──────── MATERIAL SUPPLIED ────────
/-- **[MODEL] Non-vacuity of `CriticalRestrictionData` at the model of Remark 3.1.7.**  For the three
strictly critical points `S` of `|C_L| ≅ 𝔸¹` (abc-iut-L5-t2's `CriticalLocus Ω`) and any group `Γ`
acting on the `Ω`-points [a Galois group; `π₁^rat(†𝒟^⊛)` through its quotient], there is restriction
data for the Kummer container `H := Ω(t)^×` of the model pairs, indexed by the strictly critical
points, whose subgroup at `e` is the stabiliser [decomposition group] of `e` and whose restriction map
at `e` — the class of `f` in the Kummer-visible quotient `ℤ × Ω^×` of `Ω((t-e))^×`, `f ↦ (ord_e f,
lc_e f)` — has FINITE ORDER exactly when "`f` restricts to a root of unity at `e`": `f(e)^N = 1` for
some `N > 0` (Mathlib's `RatFunc.eval`, which is `0` at a zero or pole).  This is the printed reading
"is a torsion element [i.e., corresponds to a root of unity]" (p. 129).
([IUTchI] Ex 5.1 (v) p.129) [claim: Mochizuki2012, status: disputed] -/
theorem exists_criticalRestrictionData_model (S : CriticalLocus Ω) (Γ : Type u) [Group Γ]
    [MulAction Γ Ω] :
    ∃ (R : CriticalRestrictionData Γ (RatFunc Ω)ˣ) (pt : R.Idx ≃ ↥S.pts),
      (∀ i, R.subgroup i = MulAction.stabilizer Γ ((pt i : ↥S.pts) : Ω)) ∧
      ∀ (i : R.Idx) (f : (RatFunc Ω)ˣ), IsOfFinOrder (R.res i f) ↔
        ∃ N : ℕ, 0 < N ∧ ((f : RatFunc Ω).eval (RingHom.id Ω) ((pt i : ↥S.pts) : Ω)) ^ N = 1 := by
  classical
  -- the order/leading-coefficient map of polynomials at `e`, as a monoid-with-zero hom
  let φ : Ω → (Ω[X] →*₀ WithZero (Multiplicative ℤ × Ωˣ)) := fun e =>
    { toFun := fun p => if hp : p = 0 then 0 else
        (((Multiplicative.ofAdd ((taylor e p).natTrailingDegree : ℤ),
          Units.mk0 (taylor e p).trailingCoeff
            (by rwa [Ne, trailingCoeff_eq_zero, taylor_eq_zero])) : Multiplicative ℤ × Ωˣ) :
          WithZero (Multiplicative ℤ × Ωˣ))
      map_zero' := by simp only [dif_pos]
      map_one' := by
        rw [dif_neg one_ne_zero]
        have ht : taylor e (1 : Ω[X]) = 1 := by rw [taylor_one, C_1]
        have h1 : ((Multiplicative.ofAdd ((taylor e (1 : Ω[X])).natTrailingDegree : ℤ),
            Units.mk0 (taylor e (1 : Ω[X])).trailingCoeff
              (by rw [Ne, trailingCoeff_eq_zero, taylor_eq_zero]; exact one_ne_zero)) :
              Multiplicative ℤ × Ωˣ) = 1 := by
          refine Prod.ext ?_ ?_
          · simp only [ht, natTrailingDegree_one, Nat.cast_zero, ofAdd_zero, Prod.fst_one]
          · simp only [Prod.snd_one]
            ext
            rw [Units.val_mk0, Units.val_one, ht,
              trailingCoeff_eq_coeff_zero (by rw [coeff_one_zero]; exact one_ne_zero),
              coeff_one_zero]
        rw [h1, WithZero.coe_one]
      map_mul' := by
        intro p q
        by_cases hp : p = 0
        · simp only [hp, zero_mul, dif_pos, MulZeroClass.zero_mul]
        by_cases hq : q = 0
        · simp only [hq, mul_zero, dif_pos, MulZeroClass.mul_zero]
        have hpq : p * q ≠ 0 := mul_ne_zero hp hq
        rw [dif_neg hpq, dif_neg hp, dif_neg hq, ← WithZero.coe_mul, WithZero.coe_inj]
        have htp : taylor e p ≠ 0 := by rwa [Ne, taylor_eq_zero]
        have htq : taylor e q ≠ 0 := by rwa [Ne, taylor_eq_zero]
        refine Prod.ext ?_ ?_
        · simp only [Prod.fst_mul, taylor_mul, natTrailingDegree_mul htp htq, Nat.cast_add,
            ofAdd_add]
        · simp only [Prod.snd_mul]
          ext
          simp only [Units.val_mk0, Units.val_mul, taylor_mul, trailingCoeff_mul] }
  have hφ0 : ∀ (e : Ω) (p : Ω[X]) (hp : p ≠ 0),
      φ e p = (((Multiplicative.ofAdd ((taylor e p).natTrailingDegree : ℤ),
          Units.mk0 (taylor e p).trailingCoeff
            (by rwa [Ne, trailingCoeff_eq_zero, taylor_eq_zero])) : Multiplicative ℤ × Ωˣ) :
          WithZero (Multiplicative ℤ × Ωˣ)) := by
    intro e p hp
    exact dif_neg hp
  have hφ : ∀ e : Ω, nonZeroDivisors Ω[X] ≤ (nonZeroDivisors _).comap (φ e) := by
    intro e p hp
    have hp0 : p ≠ 0 := nonZeroDivisors.ne_zero hp
    rw [Submonoid.mem_comap]
    apply mem_nonZeroDivisors_of_ne_zero
    rw [hφ0 e p hp0]
    exact WithZero.coe_ne_zero
  -- the restriction map at `e` on the units of `Ω(t)`
  let L : Ω → (RatFunc Ω →*₀ WithZero (Multiplicative ℤ × Ωˣ)) := fun e =>
    RatFunc.liftMonoidWithZeroHom (φ e) (hφ e)
  let res : Ω → ((RatFunc Ω)ˣ →* Multiplicative ℤ × Ωˣ) := fun e =>
    (WithZero.unitsWithZeroEquiv).toMonoidHom.comp (Units.map (L e : RatFunc Ω →* _))
  -- its value on a unit, in terms of numerator and denominator
  have hres : ∀ (e : Ω) (f : (RatFunc Ω)ˣ),
      ((res e f : Multiplicative ℤ × Ωˣ) : WithZero (Multiplicative ℤ × Ωˣ)) =
        φ e (f : RatFunc Ω).num / φ e (f : RatFunc Ω).denom := by
    intro e f
    change ((WithZero.unitsWithZeroEquiv (Units.map (L e : RatFunc Ω →* _) f) :
        Multiplicative ℤ × Ωˣ) : WithZero (Multiplicative ℤ × Ωˣ)) = _
    rw [WithZero.coe_unitsWithZeroEquiv_eq_units_val, Units.coe_map]
    change L e (f : RatFunc Ω) = _
    conv_lhs => rw [← RatFunc.num_div_denom (f : RatFunc Ω)]
    exact RatFunc.liftMonoidWithZeroHom_apply_div (φ e) (hφ e) _ _
  refine ⟨{ Idx := ↥S.pts
            subgroup := fun i => MulAction.stabilizer Γ (i : Ω)
            target := fun _ => Multiplicative ℤ × Ωˣ
            res := fun i => res (i : Ω) }, Equiv.refl _, fun i => rfl, ?_⟩
  intro i f
  change IsOfFinOrder (res (i : Ω) f) ↔ _
  simp only [Equiv.refl_apply]
  set e : Ω := (i : Ω) with he
  have hf0 : (f : RatFunc Ω) ≠ 0 := f.ne_zero
  have hnum : (f : RatFunc Ω).num ≠ 0 := RatFunc.num_ne_zero hf0
  have hden : (f : RatFunc Ω).denom ≠ 0 := RatFunc.denom_ne_zero _
  -- abbreviations for the orders and leading coefficients at `e`
  set m : ℕ := (taylor e (f : RatFunc Ω).num).natTrailingDegree with hm
  set n : ℕ := (taylor e (f : RatFunc Ω).denom).natTrailingDegree with hn
  have htN : (taylor e (f : RatFunc Ω).num).trailingCoeff ≠ 0 := by
    rwa [Ne, trailingCoeff_eq_zero, taylor_eq_zero]
  have htD : (taylor e (f : RatFunc Ω).denom).trailingCoeff ≠ 0 := by
    rwa [Ne, trailingCoeff_eq_zero, taylor_eq_zero]
  have hval : res e f = ((Multiplicative.ofAdd (m : ℤ), Units.mk0 _ htN) : Multiplicative ℤ × Ωˣ) /
      (Multiplicative.ofAdd (n : ℤ), Units.mk0 _ htD) := by
    rw [← WithZero.coe_inj, WithZero.coe_div, hres e f, hφ0 e _ hnum, hφ0 e _ hden]
  rw [hval, Prod.mk_div_mk, isOfFinOrder_prod_iff]
  rw [← ofAdd_sub, toAdd_ofAdd, sub_eq_zero, Nat.cast_inj, Units.val_div_eq_div_val, Units.val_mk0,
    Units.val_mk0]
  -- case analysis on the position of `e` relative to the divisor of `f`
  by_cases hN : (f : RatFunc Ω).num.eval e = 0
  · -- zero at `e`: positive order, and `RatFunc.eval` is `0 / b = 0`
    have hD : (f : RatFunc Ω).denom.eval e ≠ 0 := fun hD => not_eval_num_denom_eq_zero _ e ⟨hN, hD⟩
    have hn0 : n = 0 := (natTrailingDegree_taylor_eq_zero_iff hden e).mpr hD
    have hm0 : m ≠ 0 := fun hm0 => (natTrailingDegree_taylor_eq_zero_iff hnum e).mp hm0 hN
    have hev : (f : RatFunc Ω).eval (RingHom.id Ω) e = 0 := by
      simp only [RatFunc.eval, Polynomial.eval₂_id, hN, zero_div]
    rw [hev, hn0]
    constructor
    · rintro ⟨h, -⟩; exact absurd h hm0
    · rintro ⟨N, hNpos, h⟩; rw [zero_pow hNpos.ne'] at h; exact absurd h zero_ne_one
  by_cases hD : (f : RatFunc Ω).denom.eval e = 0
  · -- pole at `e`: negative order, and `RatFunc.eval` is `a / 0 = 0`
    have hm0 : m = 0 := (natTrailingDegree_taylor_eq_zero_iff hnum e).mpr hN
    have hn0 : n ≠ 0 := fun hn0 => (natTrailingDegree_taylor_eq_zero_iff hden e).mp hn0 hD
    have hev : (f : RatFunc Ω).eval (RingHom.id Ω) e = 0 := by
      simp only [RatFunc.eval, Polynomial.eval₂_id, hD, div_zero]
    rw [hev, hm0]
    constructor
    · rintro ⟨h, -⟩; exact absurd h.symm hn0
    · rintro ⟨N, hNpos, h⟩; rw [zero_pow hNpos.ne'] at h; exact absurd h zero_ne_one
  -- regular and nonvanishing at `e`: order `0`, leading coefficient = value
  have hm0 : m = 0 := (natTrailingDegree_taylor_eq_zero_iff hnum e).mpr hN
  have hn0 : n = 0 := (natTrailingDegree_taylor_eq_zero_iff hden e).mpr hD
  have hev : (f : RatFunc Ω).eval (RingHom.id Ω) e =
      (f : RatFunc Ω).num.eval e / (f : RatFunc Ω).denom.eval e := by
    simp only [RatFunc.eval, Polynomial.eval₂_id]
  rw [hev, hm0, hn0, trailingCoeff_taylor_of_eval_ne_zero hN, trailingCoeff_taylor_of_eval_ne_zero hD]
  simp only [true_and]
────────
With "unity" as the string to find, copy every line of the records that holds it.

lc_e f)` — has FINITE ORDER exactly when "`f` restricts to a root of unity at `e`": `f(e)^N = 1` for
"is a torsion element [i.e., corresponds to a root of unity]" (p. 129).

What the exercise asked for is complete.